Why Separate Genes?

Why Separate Genes?

In the genome, the genes coding for similar proteins that are regulated jointly are usually found nearby. But there are also genes that do not have this feature and yet are held together in the genome. Why separate, or not, some genes, ancestrally linked in the genome, is a question that now has a new scientific answer, as appears from an article published in the journal of Genome Research.

A study of the University of Barcelona demonstrates for the first time, how genes can be separated along the evolutionary lineages through the mechanism of retrotransposition, which is DNA synthesis from RNA through reverse transcriptase.

Sign the new study, the researchers Jordi Garcia-Fernandez, Ignacio Maeso and Manuel Irimia, Department of Genetics and Institute of Biomedicine, University of Barcelona (IBUB), scientists from the teams led by Jose Luis Gomez-Skarmeta (Andalusian Center for Developmental Biology, CSIC), and Sonsoles Campuzano, Center for Molecular Biology Severo Ochoa, CSIC, and experts from the National University of Singapore.

The human genome contains many retro secuencias, i.e. segments that are the result of reverse transcription of RNA and integration of new DNA at new points of the genome. Reverse transcriptase, an enzyme that participates in the synthesis and maintenance of telomeres (chromosome ends), is responsible for this particular molecular mechanism.

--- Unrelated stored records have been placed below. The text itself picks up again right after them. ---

import Literature.AnabelianGeometry.AbsoluteAnabelian.AbsTopIII.KummerCuspLaws
import HarnessLib

/-!
# [AbsTopIII] Thm. 1.9 (a): the decomposition groups of NF-points ARE the images of cuspidal
# decomposition groups of NF-complement opens — `Thm19a_decomp` at every law-abiding model (proof-only)

Mochizuki, *Topics in Absolute Anabelian Geometry III*, §1, Thm. 1.9 (a) p. 37 ("`U ⊆ Y` is an open
subscheme obtained by removing an arbitrary finite collection of NF-points [...] by allowing `U` to vary,
we obtain a 'group-theoretic' construction of `Π_U` equipped with the collection of subgroups that arise
as decomposition groups of NF-points"; lit key `paper:url-5493eb38cbb7`), with [AbsTopII] Cor. 3.7 (c)
as quoted there ("the decomposition groups of the closed points of `X` lying in the complement of `U_X`
may be obtained as the images via `Π_{U_X} ↠ Π` of the cuspidal decomposition groups").

Proof-only companion (abc-iut-L4-t1, interface owner) of `KummerCuspLaws.lean`.  abc-iut-w5-d213's
named statement `CurveModel.Thm19a_decomp` (`Thm19Steps.lean`, sub-DAG row Thm19.a.r4:
`nfPointDecompSet X = cuspidalImageSet X` for scheme-like Thm-1.9 inputs `X`) is PROVED for every
`M : CoherentKummerModel` from the per-curve laws — the model-closure law `exists_open_removing` ("removing
an ARBITRARY finite collection of NF-points": the open `X ∖ {x}` is a curve of the model), the cusp
bookkeeping `decomp_cuspPt` / `decomp_cuspPt_none`, the triviality `decomp_inf_geom` of `D_y ∩ Δ_X` —
and abc-iut-L4-t1's named fact `Prop_1_4_i` BY NAME (cuspidal inertia groups are free procyclic, hence
nontrivial, so a cuspidal decomposition group is never conjugate to that of a point):

* `CoherentKummerModel.thm19a_decomp (h14i : M.Prop_1_4_i) : M.Thm19a_decomp`.

All declarations are theorems; no new facts.  HONEST FRAMING: the functorial clause `Thm19a` (Belyi
cuspidalization, [AbsTopII] Cor. 3.8 — FACT-policy above the pGC boundary) is NOT touched; nothing here
bears on [IUTchIII] Cor. 3.12.
-/

noncomputable section

open CategoryTheory
open scoped Classical Pointwise

namespace Literature.AnabelianGeometry.AbsoluteAnabelian.AbsTopIII

universe u

namespace CoherentKummerModel

variable (M : CoherentKummerModel.{u})

/-- A free procyclic group is not the trivial subgroup (it has an open subgroup of index `2`).
[cite: MochizukiAbsTopIII2015, Prop 1.4 (i) p.31] -/
theorem ne_bot_of_isFreeProcyclic {G : Type u} [Group G] [TopologicalSpace G] {I : Subgroup G}
    (hI : FundamentalExtension.IsFreeProcyclic I) : I ≠ ⊥ := by
  intro hbot
  obtain ⟨H, -, hidx⟩ := hI.exists_isOpen_index 2 two_pos
  haveI : Subsingleton I := by
    rw [hbot]
    infer_instance
  have htop : H = ⊤ := Subsingleton.elim _ _
  rw [htop, Subgroup.index_top] at hidx
  exact absurd hidx (by norm_num)

/-- For a scheme-like curve of the model, a decomposition group of a closed point is never
`Π_X`-conjugate to a cuspidal decomposition group: the former meets `Δ_X` trivially (law
`decomp_inf_geom`), the latter in the inertia group `I_c ≅ Ẑ(1) ≠ 1` (Prop. 1.4 (i), `Prop_1_4_i` BY
NAME). [cite: MochizukiAbsTopIII2015, Prop 1.4 (i) p.31] -/
theorem decomp_ne_conj_Dcusp (h14i : M.Prop_1_4_i) {X : M.Curve} (hXs : M.IsScheme X) (y : M.Point X)
    (c : (M.cusps X).Cusp) (g : (M.ext X).arith) :
    M.decomp X y ≠ MulAut.conj g • (M.cusps X).Dcusp c := by
  intro heq
  have h1 : M.decomp X y ⊓ (M.ext X).geom = ⊥ := M.decomp_inf_geom X hXs y
  rw [heq, ← Subgroup.Normal.conj_smul_eq_self g (M.ext X).geom, ← Subgroup.smul_inf,
    ← (M.cusps X).Icusp_eq] at h1
  have h2 : (M.cusps X).Icusp c = ⊥ := by
    have := congrArg (fun S : Subgroup (M.ext X).arith => (MulAut.conj g)⁻¹ • S) h1
    simpa only [inv_smul_smul, Subgroup.smul_bot] using this
  exact ne_bot_of_isFreeProcyclic (h14i X hXs c) h2

/-- The cofinite open `X ∖ {x}` of the model removing ONE closed point `x` (law `exists_open_removing`),
with the cusp filling `x`. [cite: MochizukiAbsTopIII2015, Thm 1.9 (a) p.37] -/
theorem exists_open_removing_point {X : M.Curve} (hXs : M.IsScheme X) (x : M.Point X) :
    ∃ (U : M.Curve) (h : M.IsCofiniteOpen U X) (c : (M.cusps U).Cusp), M.cuspPt h c = some x ∧
      ∀ (c' : (M.cusps U).Cusp) (y : M.Point X), M.cuspPt h c' = some y → y = x := by
  obtain ⟨U, h, hU⟩ := M.exists_open_removing X {x} hXs
  obtain ⟨c, hc⟩ := (hU x).2 (Finset.mem_singleton_self x)
  refine ⟨U, h, c, hc, fun c' y hy => ?_⟩
  exact Finset.mem_singleton.1 ((hU y).1 ⟨c', hy⟩)

/-- The open `X ∖ {x}` removes NF-points only, when `x` is an NF-point (`RemovesNFPoints`: every cusp of
`U = X ∖ {x}` is a cusp of `X` or fills `x`). [cite: MochizukiAbsTopIII2015, Thm 1.9 (a) p.37] -/
theorem removesNFPoints_of_removing_nfPoint {U X : M.Curve} (h : M.IsCofiniteOpen U X) (x : M.Point X)
    (hx : M.IsNFPoint X x) (hU : ∀ (c' : (M.cusps U).Cusp) (y : M.Point X), M.cuspPt h c' = some y → y = x) :
    M.RemovesNFPoints h := by
  intro c'
  rcases hc' : M.cuspPt h c' with _ | y
  · obtain ⟨c'', g, hg⟩ := M.decomp_cuspPt_none h c' hc'
    exact Or.inl ⟨c'', g, hg⟩
  · have hy : y = x := hU c' y hc'
    subst hy
    obtain ⟨g, hg⟩ := M.decomp_cuspPt h c' y hc'
    exact Or.inr ⟨y, g, hx, hg⟩

/-- **Thm. 1.9 (a), decomposition groups of NF-points, at every law-abiding model**: for a scheme-like
Thm-1.9 input `X`, the `Π_X`-conjugates of decomposition groups of NF-points are EXACTLY the conjugates of
images of cuspidal decomposition groups of the NF-complement opens of the model that are not conjugate to
a cuspidal decomposition group of `X` — abc-iut-w5-d213's named statement `Thm19a_decomp`, PROVED from
the per-curve laws and `Prop_1_4_i` BY NAME. [cite: MochizukiAbsTopIII2015, Thm 1.9 (a) p.37] -/
theorem thm19a_decomp (h14i : M.Prop_1_4_i) : M.Thm19a_decomp := by
  intro X _ hXs
  ext D
  constructor
  · rintro ⟨x, g, hx, rfl⟩
    obtain ⟨U, h, c, hc, hU⟩ := M.exists_open_removing_point hXs x
    obtain ⟨g', hg'⟩ := M.decomp_cuspPt h c x hc
    refine ⟨⟨U, h, c, g * g'⁻¹, M.removesNFPoints_of_removing_nfPoint h x hx hU, ?_⟩, ?_⟩
    · change MulAut.conj g • M.decomp X x =
        MulAut.conj (g * g'⁻¹) • ((M.cusps U).Dcusp c).map (M.res h).arith.toMonoidHom
      rw [hg', map_mul, map_inv, mul_smul, inv_smul_smul]
    · rintro ⟨c', g₂, heq⟩
      apply M.decomp_ne_conj_Dcusp h14i hXs x c' (g⁻¹ * g₂)
      rw [map_mul, map_inv, mul_smul, ← heq, inv_smul_smul]
  · rintro ⟨⟨U, h, c, g, hrem, rfl⟩, hnot⟩
    rcases hrem c with ⟨c', g', hc'⟩ | ⟨y, g', hy, hcy⟩
    · exact absurd ⟨c', g * g', by rw [hc', map_mul, mul_smul]⟩ hnot
    · exact ⟨y, g * g', hy, by rw [hcy, map_mul, mul_smul]⟩

end CoherentKummerModel

end Literature.AnabelianGeometry.AbsoluteAnabelian.AbsTopIII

As a preview, the new paper describes how the retrotransposition has also helped decouple genes that were coming in a million years in evolution. “Until now, only two known mechanisms to separate genes: complete genome duplication and loss of one copy and tandem duplication and loss of one copy, some molecular processes that have taken place at different times of the biological evolution. In the new paper, we describe for the first time a new way of separation between genes”, explains Jordi Garcia-Fernandez.

The work of Genome Research, focused on the field of genomic architecture is based on the study of gene Sosondowah that topographic scale is adjacent to the Iroquois genes, a gene cluster involved in neurogenesis in the Drosophila nervous system and vertebrates. “Iroquois genes – Garcia-Fernandez – points are flanked by extensive areas that are deserts gene, i.e., very poor areas of the genome in genes and tend to double. In the genome of vertebrates, in particular, there are over 3,000 ultra conserved regulatory regions, and some of these areas are located within the Iroquois complex”.

According to the authors, for most metazoans studied, the gene Sosondowah (Sowah) would be tied to the Iroquois, because Sowah contains in its introns (non-coding regions), a series of key regulatory regions for genes Iroquois. 

In vertebrates, however, would have escaped Sosondowah through retrotransposition mechanisms in an evolutionary scenario described now as a scoop, and characterized by the conservation of gene Sosondowah introns and loss of the exons (coding regions) along biological evolution.